Trigonometric Identity Proof: v cosδ = V(1-cosβ) + u cos(α-β)

[SP90]

Homework Statement

Given the following two triangles:

Show that v \cos{\delta} = V(1-\cos{\beta})+u\cos(\alpha - \beta)

The Attempt at a Solution

Using the cosine law I've got:

v^{2}=x^{2}+V^{2}-2xV\cos{(\theta + \beta)}
and u^{2}=x^{2}+V^{2}-2xV\cos{(\theta)}

I figured maybe using the rule for \cos{(A+B)}=\cos{(A)}\cos{(B})-\sin{(A)}\sin{(B)} would work, but that leads to introducing sines, which seems like it would get messy, especially since there are no sines in the solution.

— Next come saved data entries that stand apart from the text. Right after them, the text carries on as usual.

import Summits.Ventures.Crystal3D.Theorems.StickyWulffConstantPolycrystalWulffBoundSlideChimera
import Summits.Ventures.Crystal3D.Theorems.StickyWulffConstantPolycrystalWulffBoundLineTrimE3
import Summits.Ventures.Crystal3D.Theorems.StickyWulffConstantPolycrystalWulffBoundRungZone
import Summits.Ventures.Crystal3D.Theorems.StickyWulffConstantPolycrystalWulffBoundFacetAreaSymm
import Summits.Ventures.Crystal3D.Theorems.StickyWulffConstantPolycrystalWulffBoundRungSingleAxisTail

/-!
# `PolycrystalWulffBound`, line `PolyDensity`: the GENERAL SINGLE-AXIS RUNG (cell form)

Route `StickyWulffConstant`, venture `Summits/Ventures/Crystal3D`, crux `PolycrystalWulffBound`
(`stmt-Ventures-19482`), second prover lane (poly-p2, gen 10).  TEXTURE: finitely many pairwise disjoint
bounded open convex cells `Q_j` with separating unit normals `ν_{jj'}` (antisymmetric,
`cl Q_j ∩ cl Q_j' ⊆ {⟪ν_{jj'}, x⟫ = b}`), frames `A_j` pairwise co-axial about `m` (crux clause `Ax m`),
labels `τ_j ∈ Bool` with equal labels ⇒ equal Wulff bodies, `u` a horizontal nearest-neighbour bond and
mirror normal of every lattice, `w ⊥ m, u` the corresponding horizontal `⟨112⟩` unit vector.  NO zone or
lamellar condition — ARBITRARY polyhedral geometry.  CONCLUSION (`rung_singleAxis_cells`):
`6·2^{1/3}(√2·Vol)^{2/3} ≤ Fr + (1/√6)·Σ_{τ_j ≠ τ_j'} |⟪w, ν_{jj'}⟫|·facetArea(cl Q_j ∩ cl Q_j')`, i.e.
every twin wall of unit normal `ν` costs `(2/√6)|⟪w, ν⟫| ≤ (2/√6) sin∠(ν, m)` per area (the double sum
counts each wall twice); the best of the three `w` gives `≤ (1/√6) sin∠ < ½ sin∠` in aggregate.
PROOF: trim the cells of one label within `w`-distance `r·2/√6` of the other label
(`volume_lineTrimE3_le`), slide chimera on the trimmed cells (`slide_chimera_lower`), Minkowski
content (`volume_chimera_texture_le`), cube expansion (`cube_tail_bound`), `r → 0`.
WHAT THIS IS NOT: the grain-level form with `ι_{[−w,w]}` (facet-calculus bookkeeping, next); multi-axis
textures; the crux is not claimed.
-/

noncomputable section

open scoped BigOperators InnerProductSpace ENNReal Pointwise
open MeasureTheory Filter Set

namespace Summit.Ventures.Crystal3D.Cruxes.PolycrystalWulffBound.PolyDensity

open Summit.Ventures.Crystal3D.Theorems
open Summit.Ventures.Crystal3D.Cruxes.TextureLiminf.TexShadow (per polytope E3 facetArea)
open Literature.MathematicalPhysics.StatisticalMechanics (fccStacking barlowStacking IsHaggSeq perimeter)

I'm not sure how to proceed here. I'm confused where the 1 would come from unless going through \cos^{2}{x}+\sin^{2}{x}=1, but that makes no sense as the other terms aren't squared.

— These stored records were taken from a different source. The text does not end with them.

/-- ★★ **Mixing time from an arbitrary initial law**: for every probability measure `ν` on configurations, every `δ > 0` and every
`t ≥ (2/ρ)·log(C_f/δ)`: `|∫ κ_t(f∘coords) dν − μ_(β')(f∘coords)| ≤ δ`, every volume. [folklore] -/
theorem wilson_local_mixingTime_initialLaw_of_linkLipschitz (L : ℕ) [NeZero L] (β' : ℝ) (hβ : |β'| < 1 / 12)
    (κ : ℝ≥0 → Kernel (GaugeConfig 3 L (Matrix.specialUnitaryGroup (Fin 2) ℂ))
      (GaugeConfig 3 L (Matrix.specialUnitaryGroup (Fin 2) ℂ))) [∀ t, IsMarkovKernel (κ t)]
    (hreal : ∀ (t : ℝ≥0) (x : GaugeConfig 3 L (Matrix.specialUnitaryGroup (Fin 2) ℂ))
        (Ω : Type) [MeasurableSpace Ω] (P : Measure Ω) [IsProbabilityMeasure P]
        (W : ℝ≥0 → Ω → (Edge 3 L × NoiseIdx 2 → ℝ)) (hW : IsFlatBrownian W P)
        (U : ℝ≥0 → Ω → GaugeConfig 3 L (Matrix.specialUnitaryGroup (Fin 2) ℂ)),
        (∀ ω, U 0 ω = x) →
        (latticeLangevinDynamics (fundamentalLatticeRep 2) β').IsSolution (fundamentalRep (Fin 2))
          hW.natFiltration P W U →
        κ t x = P.map (U t))
    {f : (Edge 3 L × Fin 2 × Fin 2 × Bool → ℝ) → ℝ} (hf : ContDiff ℝ 5 f) (Λ : Finset (Edge 3 L)) {ℓ : Edge 3 L → ℝ} (hℓ : ∀ e, 0 ≤ ℓ e)
    (hℓΛ : ∀ e, e ∉ Λ → ℓ e = 0) {δ : ℝ} (hδ : 0 < δ) (t : ℝ≥0)
    (ht : 2 / (1 - 12 * |β'|) * Real.log (12 * Real.pi * Λ.card * Real.sqrt (∑ e : Edge 3 L, ℓ e ^ 2) * (6 * (7 + 6 * ((1300 + 4 * Real.sqrt 2) * |β'|) / (1 - 12 * |β'|)) ^ 3 + 2) / δ) ≤ (t : ℝ))
    (ν : Measure (GaugeConfig 3 L (Matrix.specialUnitaryGroup (Fin 2) ℂ))) [IsProbabilityMeasure ν] :
    let coords : GaugeConfig 3 L (Matrix.specialUnitaryGroup (Fin 2) ℂ) → (Edge 3 L × Fin 2 × Fin 2 × Bool → ℝ) :=
      fun V q => (fun z : ℂ => if q.2.2.2 then z.im else z.re)
        ((fundamentalRep (Fin 2) (V q.1) : Matrix (Fin 2) (Fin 2) ℂ) q.2.1 q.2.2.1)
    (∀ (e : Edge 3 L) (y y' : (GaugeConfig 3 L (Matrix.specialUnitaryGroup (Fin 2) ℂ))), (∀ g, g ≠ e → y g = y' g) →
      |f (coords y) - f (coords y')| ≤ ℓ e * frobNorm ((y e : Matrix (Fin 2) (Fin 2) ℂ) - (y' e : Matrix (Fin 2) (Fin 2) ℂ))) →
    |∫ x, (∫ y, f (coords y) ∂(κ t x)) ∂ν - ∫ y, f (coords y) ∂(wilsonMeasure (d := 3) (L := L) (fundamentalRep (Fin 2)) β')| ≤ δ := by
  intro coords hLip
  classical
  haveI := secondCountableTopology_su2
  haveI := borelSpace_config L
  have h := wilson_local_mixingTime_of_linkLipschitz L β' hβ κ hreal hf Λ hℓ hℓΛ hδ t ht hLip
  have hFm : StronglyMeasurable fun y : (GaugeConfig 3 L (Matrix.specialUnitaryGroup (Fin 2) ℂ)) => f (coords y) :=
    (hf.continuous.comp (continuous_coords (L := L))).measurable.stronglyMeasurable
  have hgm : StronglyMeasurable fun x : (GaugeConfig 3 L (Matrix.specialUnitaryGroup (Fin 2) ℂ)) => ∫ y, f (coords y) ∂(κ t x) := hFm.integral_kernel
  exact abs_integral_sub_le_of_forall ν hgm h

Any help or direction on this would be appreciated.

 

[SP90]

This is now solved. It can be solved by extending the left triangle to a right-angled triangle, with a base of V+k (hence where the single V comes from). Then \cos{\delta}=V+k

k is given by x \cos{(\pi-(\theta + \beta))}=-x \cos({\theta + \beta}).

Using the cosine sum rule I stated above, you can split this out. Then using the sine rule u \sin{\alpha}=x \sin{\theta} you get k=u\sin{\alpha}\sin{\beta}-x\cos{\theta}\cos{\beta}

You then use \sin{\alpha}{\beta}=cos({\alpha - \beta})-cos{\alpha} \cos{\beta}

This leaves you with v \cos{\delta} = V + u \cos({\alpha - \beta}) - \cos{\beta}(u\cos{\alpha}+x\cos{\theta})

The right hand bracket defines V (draw a diagram) and this solves the problem.